At $work, we are looking to replace JSON encoding with another format, to increase encode/decode speed and required storage size.
Requirements, in order of importance for our use case, YMMV:
- no schema requirement: data is JSON-compatible, deeply nested in cases, but we don't have a schema to start from;
- smallest size: we store the objects in memory on Redis DB's, so size is the main factor;
- fast decode: we can trade slower encode speed for size, but decode should be fast;
- language support: stack is Perl, Go, and JavaScript. PHP is a plus, but not required.
We are testing msgpack, cbor, sereal, and others, but here I wanted to compare just sereal (the current forerunner) with the new VPack from ArangoDB project.
We used the sample files from VPack project tests/jsonSample/, and I took the best results for VPack from the Performance.md file, last column, VPack-c. Please note: we are only comparing size at the moment (it was enough for our use case, where size is more important, YMMV)

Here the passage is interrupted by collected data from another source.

import Summits.BirchSwinnertonDyer.BirchSwinnertonDyer.Theses.GenusKolyvaginAtTwo
import Summits.BirchSwinnertonDyer.BirchSwinnertonDyer.Theorems.ByReductionTypeAtTwoRankOneAtTwoOffBigImageOddLocalDefs
import HarnessLib

/-!
# Route `ByReductionTypeAtTwo`, crux `RankOneAtTwoOffBigImageOddLocal` (stmt-BirchSwinnertonDyer-23716), line
# `refined_kolyvagin_tamagawa_shift_at_two` — the registered stub S5′ against the sibling route's crux `KolyvaginExactAtTwo`

Lead prover `prover-cruxlead-stmt-BirchSwinnertonDyer-23716-g3` (2026-08-28).  The registered K3 stub of line 1,
`ShiftedKolyvaginStructureModTwoAtTwo` (S5′: McCallum's structure theorem at `p = 2` on the mod-`2`-surjective S₃-locus with the
Tamagawa/datum shift `σ(W, Dt) = v₂ ∏ c_ℓ(W) + v₂ c(Dt)`), and the parent crux of route `GenusKolyvaginAtTwo`,
`KolyvaginExactAtTwo` (stmt-BirchSwinnertonDyer-22137: the same structure theorem at `2` on the FULL `2`-adic-image habitat, unshifted),
COINCIDE on the common ground {`ρ_{W,2^∞}` onto, data with `σ(W, Dt) = 0`}, binder for binder:

* `shiftedStructure_of_kolyvaginExactAtTwo_of_sigmaShift_eq_zero` — 22137 ⟹ S5′ at every full-image curve and every datum with `σ = 0`
  (the K1-shape hypothesis of S5′ is not even needed; `2^{σ+1} = 2`);
* `kolyvaginExactAtTwo_of_shiftedStructure_of_sigmaShift_eq_zero` — S5′ ⟹ 22137 at every datum with `σ = 0` (the K1-shape hypothesis
  S5′ asks for is vacuous at `σ = 0`; the level condition `M(n) ≥ σ + 1 = 1` is automatic for a product of Kolyvagin primes at `2`,
  `Zhang2014.IsKolyvaginPrime … ⇒ 0 < M(ℓ)`; mod-`2` surjectivity is the `n = 1` case of the full image).

So S5′ ∩ {δ, σ = 0} ≡ 22137 ∩ {σ = 0} in the kernel: the registered stub CONTAINS the sibling route's open L-crux on that ground and
EXCEEDS it by (i) the shift `σ ≥ 1` (even `∏ c_ℓ` or even datum constant — where 22137's own hypothesis «some `P(n) ∉ 2E(K_n)`»
is expected to fail by Σ-accumulation, S3′) and (ii) the γ₂ cells (mod-`2` onto, `2`-adic image not onto).  This is the kernel-checked
evidence for the lead's `promote-stub` verdict on S5′ (it is crux-sized: it contains a crux).  Pure binder bookkeeping; nothing here
proves S5′, 22137, `BSDp W 2`, BSD or the summit.  BSD is not proved.

Refs: [McCallumLMS1991] §5; [WZhang2014] Notations (xii); [Jetchev2008] (1.3).
-/

set_option linter.dupNamespace false -- tree convention: `Summit.BirchSwinnertonDyer.BirchSwinnertonDyer.Theorems` (summit = sub-problem)
set_option autoImplicit false

noncomputable section

open scoped Classical

namespace Summit.BirchSwinnertonDyer.BirchSwinnertonDyer.Theorems.OffBigImageOddLocalAtTwo

open WeierstrassCurve NumberField Literature.NumberTheory.EllipticCurves
  Literature.NumberTheory.EllipticCurves.ModularForms
  Summit.BirchSwinnertonDyer.BirchSwinnertonDyer.Theses.GenusKolyvaginAtTwo

/-- **22137 ⟹ S5′ on {full `2`-adic image, `σ(W, Dt) = 0`}.**  For `W` globally minimal non-CM with `ρ_{W,2^n}` onto for every `n`,
a Kolyvagin-admissible `K` (odd `d_K ≠ −3`, Heegner hypothesis, Kolyvagin's two exclusions), any datum `Dt` with
`σ(W, Dt) = v₂ ∏ c_ℓ + v₂ c(Dt) = 0`, `y_K = P(1)` of infinite order with `2^{M₀} ∥ P(1)`, and a square-free product `n` of Kolyvagin
primes at `2` whose derived point `P(n)` is not `2^{σ+1} = 2`-divisible in `E(K[n])`: `#Ш(E/K)[2^∞] = 2^{2(M₀ − σ)} = 2^{2M₀}` — by the
sibling crux `KolyvaginExactAtTwo` verbatim. [cite: McCallumLMS1991, §5 Thm. (Kolyvagin)] -/
theorem shiftedStructure_of_kolyvaginExactAtTwo_of_sigmaShift_eq_zero (h : KolyvaginExactAtTwo)
    (W : WeierstrassCurve ℚ) [W.IsElliptic] [W.IsGloballyMinimal] [NeZero (W.conductorNorm ℤ)]
    (hCM : ¬ W.HasCM) (hfull : ∀ n : ℕ, W.HasSurjectiveModNGaloisRep ((2 ^ n : ℕ) : ℤ))
    (K : Type) [Field K] [NumberField K] (hK : IsImaginaryQuadratic K) (hodd : Odd (NumberField.discr K))
    (h3 : NumberField.discr K ≠ -3) (hH : SatisfiesHeegnerHypothesis (W.conductorNorm ℤ) K)
    (hsq1 : ¬ IsSquare ((NumberField.discr K : ℚ) * -|W.Δ|)) (hsq2 : ¬ IsSquare ((NumberField.discr K : ℚ) * (-(2 * |W.Δ|))))
    (Dt : ModularParametrizationData W (W.conductorNorm ℤ)) (β : ℤ) (ι : K →+* ℂ) (d₁ : KolyvaginHeegnerData Dt β ι 1)
    (hy : ¬ IsOfFinAddOrder d₁.derivedPoint) (hσ : sigmaShift W Dt = 0) (M₀ : ℕ)
    (hdiv : ∃ Q : (W.baseChange (ringClassField K ι 1)).toAffine.Point, ((2 ^ M₀ : ℕ) : ℤ) • Q = d₁.derivedPoint)
    (hndiv : ¬ ∃ Q : (W.baseChange (ringClassField K ι 1)).toAffine.Point, ((2 ^ (M₀ + 1) : ℕ) : ℤ) • Q = d₁.derivedPoint)
    (n : ℕ) (d : KolyvaginHeegnerData Dt β ι n) (hn : Squarefree n)
    (hKoly : ∀ ℓ ∈ n.primeFactors, Zhang2014.IsKolyvaginPrime (W.conductorNorm ℤ) W K 2 ℓ)
    (hPn : ¬ ∃ Q : (W.baseChange (ringClassField K ι n)).toAffine.Point,
      ((2 ^ (sigmaShift W Dt + 1) : ℕ) : ℤ) • Q = d.derivedPoint) :
    Nat.card (AddCommGroup.primaryComponent (W.baseChange K).sha 2) = 2 ^ (2 * (M₀ - sigmaShift W Dt)) := by
  have hfull' : ∀ m : ℕ, 0 < m → W.HasSurjectiveModNGaloisRep ((2 : ℤ) ^ m) := fun m _ => by
    have := hfull m
    push_cast at this
    exact this
  have hPn' : ¬ ∃ Q : (W.baseChange (ringClassField K ι n)).toAffine.Point, (2 : ℤ) • Q = d.derivedPoint := by
    rw [hσ] at hPn
    simpa using hPn
  rw [hσ, Nat.sub_zero]
  exact h W hCM K hK hodd h3 hH hsq1 hsq2 hfull' Dt β ι d₁ hy M₀ hdiv hndiv n d hn hKoly hPn'

/-- **S5′ ⟹ 22137 on {`σ(W, Dt) = 0`}.**  The registered stub `ShiftedKolyvaginStructureModTwoAtTwo` gives the sibling crux
`KolyvaginExactAtTwo` at every datum with `σ(W, Dt) = 0`: mod-`2` surjectivity is the `n = 1` case of the full image, S5′'s
Σ-accumulation hypothesis (K1-shape, `m ≤ min(σ, M(n)) = 0`) is vacuous, the level condition `M(n) ≥ σ + 1 = 1` holds for every
square-free product of Kolyvagin primes at `2` (`0 < M(ℓ)` is part of `Zhang2014.IsKolyvaginPrime`), and `2^{σ+1} = 2`.
[cite: McCallumLMS1991, §5 Thm. (Kolyvagin)] [cite: WZhang2014, Notations (xii)] -/
theorem kolyvaginExactAtTwo_of_shiftedStructure_of_sigmaShift_eq_zero (h : ShiftedKolyvaginStructureModTwoAtTwo)
    (W : WeierstrassCurve ℚ) [W.IsElliptic] [W.IsGloballyMinimal] [NeZero (W.conductorNorm ℤ)]
    (hCM : ¬ W.HasCM) (K : Type) [Field K] [NumberField K] (hK : IsImaginaryQuadratic K) (hodd : Odd (NumberField.discr K))
    (h3 : NumberField.discr K ≠ -3) (hH : SatisfiesHeegnerHypothesis (W.conductorNorm ℤ) K)
    (hsq1 : ¬ IsSquare ((NumberField.discr K : ℚ) * -|W.Δ|)) (hsq2 : ¬ IsSquare ((NumberField.discr K : ℚ) * (-(2 * |W.Δ|))))
    (hfull : ∀ m : ℕ, 0 < m → W.HasSurjectiveModNGaloisRep ((2 : ℤ) ^ m))
    (Dt : ModularParametrizationData W (W.conductorNorm ℤ)) (β : ℤ) (ι : K →+* ℂ) (d₁ : KolyvaginHeegnerData Dt β ι 1)
    (hy : ¬ IsOfFinAddOrder d₁.derivedPoint) (hσ : sigmaShift W Dt = 0) (M₀ : ℕ)
    (hdiv : ∃ Q : (W.baseChange (ringClassField K ι 1)).toAffine.Point, ((2 ^ M₀ : ℕ) : ℤ) • Q = d₁.derivedPoint)
    (hndiv : ¬ ∃ Q : (W.baseChange (ringClassField K ι 1)).toAffine.Point, ((2 ^ (M₀ + 1) : ℕ) : ℤ) • Q = d₁.derivedPoint)
    (n : ℕ) (d : KolyvaginHeegnerData Dt β ι n) (hn : Squarefree n)
    (hKoly : ∀ ℓ ∈ n.primeFactors, Zhang2014.IsKolyvaginPrime (W.conductorNorm ℤ) W K 2 ℓ)
    (hPn : ¬ ∃ Q : (W.baseChange (ringClassField K ι n)).toAffine.Point, (2 : ℤ) • Q = d.derivedPoint) :
    Nat.card (AddCommGroup.primaryComponent (W.baseChange K).sha 2) = 2 ^ (2 * M₀) := by
  have hρ2 : W.HasSurjectiveModNGaloisRep 2 := by simpa using hfull 1 one_pos
  -- Σ-accumulation hypothesis of S5′ is vacuous at `σ = 0`
  have hacc : ∀ (n' : ℕ) (d' : KolyvaginHeegnerData Dt β ι n') (m : ℕ), Squarefree n' →
      (∀ ℓ ∈ n'.primeFactors, Zhang2014.IsKolyvaginPrime (W.conductorNorm ℤ) W K 2 ℓ) →
      (m : ℕ∞) ≤ Zhang2014.levelIndex W 2 n' → m ≤ sigmaShift W Dt →
      ∃ Q : (W.baseChange (ringClassField K ι n')).toAffine.Point, ((2 ^ m : ℕ) : ℤ) • Q = d'.derivedPoint := by
    intro n' d' m _ _ _ hm
    rw [hσ, Nat.le_zero] at hm
    subst hm
    exact ⟨d'.derivedPoint, by simp⟩
  -- the level condition `M(n) ≥ 1` for a product of Kolyvagin primes at `2`
  have hlev : ((sigmaShift W Dt + 1 : ℕ) : ℕ∞) ≤ Zhang2014.levelIndex W 2 n := by
    rw [hσ, zero_add]
    exact Zhang2014.natCast_le_levelIndex_iff.mpr fun ℓ hℓ => (hKoly ℓ hℓ).2.2.2.2.2
  have hPn' : ¬ ∃ Q : (W.baseChange (ringClassField K ι n)).toAffine.Point,
      ((2 ^ (sigmaShift W Dt + 1) : ℕ) : ℤ) • Q = d.derivedPoint := by
    rw [hσ]
    simpa using hPn
  have := h W hCM hρ2 K hK hodd h3 hH hsq1 hsq2 Dt β ι d₁ hy M₀ hdiv hndiv hacc n d hn hKoly hlev hPn'
  rwa [hσ, Nat.sub_zero] at this

end Summit.BirchSwinnertonDyer.BirchSwinnertonDyer.Theorems.OffBigImageOddLocalAtTwo

end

Please don't make this a "mine is better" competition, this is based on our criteria for our use case
If you find a bug on our methodology I would appreciate a note here or on @pedromelo.
Not that I want to start a battle "mine is smaller" or so, but for the sake of completeness we have added two more columns to our performance table, where we have taken the compact VPack version and run "gzip -9" and snappy compression respectively. This now allows a sensible comparison of compressed sereal with compressed VelocyPack.
See https://github.com/arangodb/velocypack/blob/master/Performance.md for details.
The reason why we have not put in compression into the VPack format itself is that for us the main advantage of VPack is that one can quickly access subvalues without parsing or deserialization. This is of course no longer possible after compression. On the other hand, if the aim is only compact storage, then one can easily put compression on top of VPack outside of the format specification.